Microplastics in the environment
Microplastics are either resulting from fragmentation of larger plastic objects, or specifically produced as small plastic microparticles for use in products such as cleaning agents, cosmetics, and toiletries. It is estimated that the island of Ireland emits some 5700 kg microplastics per year. Fibres released when washing (synthetic) clothes could produce even more microplastics again. Microplastics end up in the fresh water environment, either via a sewage/waste treatment plant, or directly (e.g. road run-off).
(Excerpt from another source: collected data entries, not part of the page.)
/-- ★ **THE COMPOSED V₀-GROUP CURRENT `(T′(A′))ᵗ curV0(T A′)` IS `S`-VALUED FOR `S`-VALUED `A′`** (`‖A′‖ < a_C`), IN HYPOTHESIS FORM: Sect. C regime and Prop. 4 for `C`, the
sector rows of `C` and `H`, the duality rows of `(ρ, τ)`, the row «`curV0` is `S`-valued on `S`-valued fields» and the scalar-sector row `hDZ` of `(HD)′(A′)`.
[cite: Balaban1985Variational, (90) p.291, (47) p.285, (51) p.286, (85)–(89) p.291] -/
theorem curV0full_apply_mem (RC : Regime H 0 C bH 0 C₂ c₄ 0 aC εC) (hP4 : Prop4Hyp C C₂ c₄) (S Z : Submodule ℝ 𝔸) (S𝒳 : Submodule ℝ 𝒳)
    (ρ : (𝔸 →L[ℂ] ℂ) →L[ℂ] 𝔸) (τ : 𝔸 →L[ℂ] ℂ)
    (hτS : ∀ X ∈ S, ∀ Y ∈ S, starRingEnd ℂ (τ (X * Y)) = τ (X * Y)) (hτZ : ∀ X ∈ S, ∀ z ∈ Z, τ (X * z) = 0)
    (hρ : ∀ ℓ : 𝔸 →L[ℂ] ℂ, (∀ Y ∈ S, starRingEnd ℂ (ℓ Y) = ℓ Y) → (∀ z ∈ Z, ℓ z = 0) → ρ ℓ ∈ S)
    (hC : ∀ Y : Space115 L η lev₀ lev₁ Dc, ‖Y‖ < c₄ → (∀ b, JetSup.equiv _ _ _ Y b ∈ S) → C Y ∈ S𝒳)
    (hH : ∀ X ∈ S𝒳, ∀ b, JetSup.equiv _ _ _ (H X) b ∈ S)
    (U₀ : Bond d Pd → 𝔸ˣ)
    (hcur : ∀ Y : Space115 L η lev₀ lev₁ Dc, (∀ b, JetSup.equiv _ _ _ Y b ∈ S) → ∀ b, NegSup.equiv _ _ (curV0 (lev₁ := lev₁) (Dc := Dc) ρ τ U₀ Y) b ∈ S)
    {A' : Space115 L η lev₀ lev₁ Dc} (hA' : ‖A'‖ < aC) (hA'S : ∀ b, JetSup.equiv _ _ _ A' b ∈ S)
    (hDZ : ∀ z : Space115 L η lev₀ lev₁ Dc, (∀ b, JetSup.equiv _ _ _ z b ∈ Z) → ∀ b, JetSup.equiv _ _ _ (fderiv ℂ (Emap H C εC) A' z) b ∈ Z)
    (b : Bond d Pd) : NegSup.equiv _ _ (curV0full ρ τ U₀ H C εC A') b ∈ S := by
  -- `−HD = −(HD)` as maps, so `(−HD)′(A′) = −(HD)′(A′)`
  have hsol : solA H 0 C 0 εC = -Emap H C εC := funext fun Y => by rw [Pi.neg_apply, Emap, neg_neg]
  have hfd : fderiv ℂ (solA H 0 C 0 εC) A' = -fderiv ℂ (Emap H C εC) A' := by rw [hsol, fderiv_neg]
  rw [curV0full_apply, fderiv_T47 RC hP4 hA', hfd]
  refine transCur_apply_mem S Z ρ τ hτS hτZ hρ _ (fun Y hY b' => ?_) (fun z hz b' => ?_) _ (hcur _ (fun b' => ?_)) b
  · change JetSup.equiv _ _ _ (Y + -(fderiv ℂ (Emap H C εC) A' Y)) b' ∈ S
    rw [← sub_eq_add_neg, JetSup.equiv_sub, Pi.sub_apply]
    exact S.sub_mem (hY b') (fderiv_Emap_apply_mem RC hP4 S S𝒳 hC hH hA' hA'S hY b')
  · change JetSup.equiv _ _ _ (z + -(fderiv ℂ (Emap H C εC) A' z)) b' ∈ Z
    rw [← sub_eq_add_neg, JetSup.equiv_sub, Pi.sub_apply]
    exact Z.sub_mem (hz b') (hDZ z hz b')
  · rw [T47_apply, hsol, Pi.neg_apply, ← sub_eq_add_neg, JetSup.equiv_sub, Pi.sub_apply]
    exact S.sub_mem (hA'S b') (Emap_apply_mem RC S S𝒳 hC hH hA' hA'S b')

end Generic

/-! ## §2 `M₂(ℂ)`, any [B11] lattice, an `SU(2)`-valued reading: the V₀-current `curV0 = curV0prime + curComm` is Hermitian-traceless-valued -/

section Lattice

variable {d : ℕ} {Pd : Fin d → ℕ} {L η : ℝ} {lev₀ : Bond d Pd → ℕ} {κ' : Type*}
  {lev₁ : κ' → ℕ} {Dc : (Bond d Pd → Matrix (Fin 2) (Fin 2) ℂ) →ₗ[ℂ] (κ' → Matrix (Fin 2) (Fin 2) ℂ)}

/-- ★★ **THE V₀-GROUP CURRENT `curV0 (rieszτ frobEquiv) tr U₀` IS HERMITIAN-TRACELESS-VALUED ON HERMITIAN-TRACELESS FIELDS** at an `SU(2)`-valued reading `U₀`
(any lattice, any levels): each one-bond functional of (90)∕(93) is real on Hermitian data (V2c) and kills the centre (V2b), so its `ρ`-representative is Hermitian
traceless (✓`hρ_rieszτ_frobEquiv`), and the current at a bond is a finite sum of these. [cite: Balaban1985Variational, (90)–(93) pp.291–292, (51) p.286] -/
theorem curV0_isHermitian_trace_zero (U₀ : Bond d Pd → (Matrix (Fin 2) (Fin 2) ℂ)ˣ)
    (hU : ∀ b, ((U₀ b : (Matrix (Fin 2) (Fin 2) ℂ)ˣ) : Matrix (Fin 2) (Fin 2) ℂ) ∈ Matrix.specialUnitaryGroup (Fin 2) ℂ)
    (Y : Space115 L η lev₀ lev₁ Dc) (hY : ∀ b, (JetSup.equiv _ _ _ Y b).IsHermitian ∧ (JetSup.equiv _ _ _ Y b).trace = 0) (b : Bond d Pd) :
    (NegSup.equiv _ _ (curV0 (lev₁ := lev₁) (Dc := Dc) (rieszτ frobEquiv) (LinearMap.toContinuousLinearMap (Matrix.traceLinearMap (Fin 2) ℂ ℂ)) U₀ Y) b).IsHermitian ∧
    (NegSup.equiv _ _ (curV0 (lev₁ := lev₁) (Dc := Dc) (rieszτ frobEquiv) (LinearMap.toContinuousLinearMap (Matrix.traceLinearMap (Fin 2) ℂ ℂ)) U₀ Y) b).trace = 0 := by
  -- the two real sectors
  let S : Submodule ℝ (Matrix (Fin 2) (Fin 2) ℂ) :=
    { carrier := {X | X.IsHermitian ∧ X.trace = 0}
      add_mem' := fun {X Y} hX hY => ⟨hX.1.add hY.1, by rw [Matrix.trace_add, hX.2, hY.2, add_zero]⟩
      zero_mem' := ⟨Matrix.isHermitian_zero, Matrix.trace_zero _ _⟩
      smul_mem' := fun r X hX => ⟨by
          rw [Matrix.IsHermitian, Matrix.conjTranspose_smul, star_trivial, hX.1.eq],
        by rw [Matrix.trace_smul, hX.2, smul_zero]⟩ }
  let Z : Submodule ℝ (Matrix (Fin 2) (Fin 2) ℂ) :=
    { carrier := {X | ∃ c : ℂ, X = c • (1 : Matrix (Fin 2) (Fin 2) ℂ)}
      add_mem' := fun {X Y} hX hY => by
        obtain ⟨c, rfl⟩ := hX; obtain ⟨d, rfl⟩ := hY
        exact ⟨c + d, (add_smul c d _).symm⟩
      zero_mem' := ⟨0, (zero_smul ℂ _).symm⟩
      smul_mem' := fun r X hX => by
        obtain ⟨c, rfl⟩ := hX
        exact ⟨r • c, (smul_assoc r c (1 : Matrix (Fin 2) (Fin 2) ℂ)).symm⟩ }
  have hS : ∀ X : Matrix (Fin 2) (Fin 2) ℂ, X ∈ S ↔ X.IsHermitian ∧ X.trace = 0 := fun X => Iff.rfl
  have hZ : ∀ X : Matrix (Fin 2) (Fin 2) ℂ, X ∈ Z ↔ ∃ c : ℂ, X = c • (1 : Matrix (Fin 2) (Fin 2) ℂ) := fun X => Iff.rfl
  -- the reading: `SU(2)`-valued, so unitary and of determinant one
  have hUc : ∀ (μ : Fin d) (x : B4Sect5Torus.TSite d Pd), ((Ucur U₀ μ x : (Matrix (Fin 2) (Fin 2) ℂ)ˣ) : Matrix (Fin 2) (Fin 2) ℂ) ∈
      Matrix.specialUnitaryGroup (Fin 2) ℂ := fun μ x => hU (x, μ)
  have hUs : ∀ (μ : Fin d) (x : B4Sect5Torus.TSite d Pd), (((Ucur U₀ μ x)⁻¹ : (Matrix (Fin 2) (Fin 2) ℂ)ˣ) : Matrix (Fin 2) (Fin 2) ℂ) =
      star (Ucur U₀ μ x : Matrix (Fin 2) (Fin 2) ℂ) := fun μ x => val_inv_eq_star_of_mem_su2 (hUc μ x)
  have hUd : ∀ (μ : Fin d) (x : B4Sect5Torus.TSite d Pd), ((Ucur U₀ μ x : (Matrix (Fin 2) (Fin 2) ℂ)ˣ) : Matrix (Fin 2) (Fin 2) ℂ).det = 1 := fun μ x =>
    (Matrix.mem_specialUnitaryGroup_iff.1 (hUc μ x)).2
  -- the field `A = curL Y`: Hermitian and traceless
  set A := curL (JetSup.equiv (levWeight L η lev₀ 1) (levWeight L η lev₁ 2) Dc Y) with hA_def
  have hAH : ∀ (κ : Fin d) (y : B4Sect5Torus.TSite d Pd), star (A κ y) = A κ y := fun κ y => by rw [hA_def, curL_apply]; exact (hY _).1.eq
  have hAtr : ∀ (κ : Fin d) (y : B4Sect5Torus.TSite d Pd), (A κ y).trace = 0 := fun κ y => by rw [hA_def, curL_apply]; exact (hY _).2
  -- the trace functional
  set τ : Matrix (Fin 2) (Fin 2) ℂ →L[ℂ] ℂ := LinearMap.toContinuousLinearMap (Matrix.traceLinearMap (Fin 2) ℂ ℂ) with hτ_def
  have hτ' : ∀ X : Matrix (Fin 2) (Fin 2) ℂ, τ X = X.trace := fun X => rfl
  have hτ : ∀ a b : Matrix (Fin 2) (Fin 2) ℂ, τ (a * b) = τ (b * a) := fun a b => by rw [hτ', hτ', Matrix.trace_mul_comm]
  have hτs : ∀ a : Matrix (Fin 2) (Fin 2) ℂ, τ (star a) = starRingEnd ℂ (τ a) := fun a => by
    rw [hτ', hτ', Matrix.star_eq_conjTranspose, Matrix.trace_conjTranspose, Complex.star_def]
  -- each one-bond functional is represented in `S`
  have hV : ∀ q : B4Sect5Torus.TSite d Pd × Fin d × Fin d,
      rieszτ frobEquiv (B11Eq90V0primeBond.dV0primeBond Tsh (Ucur U₀) η τ A q b.2 b.1) ∈ S := fun q =>
    hρ_rieszτ_frobEquiv S Z hS hZ _ (fun W hW => conj_dV0primeBond_apply Tsh (Ucur U₀) hUs τ hτ hτs η hAH q b.2 b.1 ((hS W).1 hW).1.eq)
      (fun z hz => by
        obtain ⟨c, rfl⟩ := (hZ z).1 hz
        exact dV0primeBond_apply_smul_one_eq_zero Tsh (Ucur U₀) τ hτ' hUd η A hAtr q b.2 b.1 c)
  have hT : ∀ q : B4Sect5Torus.TSite d Pd × Fin d × Fin d,
      rieszτ frobEquiv (B11Eq92CommutatorFunctional.dTerm39Bond Tsh (Ucur U₀) η τ A q b.2 b.1) ∈ S := fun q =>
    hρ_rieszτ_frobEquiv S Z hS hZ _ (fun W hW => conj_dTerm39Bond_apply Tsh (Ucur U₀) hUs τ hτ hτs η hAH q b.2 b.1 ((hS W).1 hW).1.eq)
      (fun z hz => by
        obtain ⟨c, rfl⟩ := (hZ z).1 hz
        exact dTerm39Bond_apply_smul_one_eq_zero Tsh (Ucur U₀) τ hτ η A q b.2 b.1 c)
  have hmem : NegSup.equiv _ _ (curV0 (lev₁ := lev₁) (Dc := Dc) (rieszτ frobEquiv) τ U₀ Y) b ∈ S := by
    rw [curV0, NegSup.equiv_add, Pi.add_apply, curV0prime_apply, curComm_apply]
    exact S.add_mem (S.sum_mem fun q _ => hV q) (S.sum_mem fun q _ => hT q)
  exact (hS _).1 hmem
Once in the environment, microplastics are extremely persistent, although we need to know more about their fate in the fresh water environment.
Uptake of microplastics
Microplastics enter the food chain when they are consumed by small filter feeders (e.g. mussels, krill), or grazers (e.g. snails), or taken up by plants. These in turn are eaten by larger organisms, leading to a build-up of microplastic levels. High concentrations of microplastics have been found in organisms like fish, whales, turtles and birds. Little is known about microplastics in the fresh water food chain. This is an important issue, since evidence is emerging that microplastics are present in food, although neither the source nor the impact on human consumers is well studied.
Regulation of production and emission of microplastics will be a key component of any strategy that aims to reduce environmental pollution by microplastics. The data generated in this project will inform policy makers, enabling development of a targeted legislative approach that focusses on those microplastics that are of most environmental concern. Furthermore, the data generated will be a stepping stone towards biomonitoring and bioremediation approaches. This project will focus on developing more in-depth knowledge, which will further define the specifics of the pathways and the impacts of microplastics on humans, species and habitats.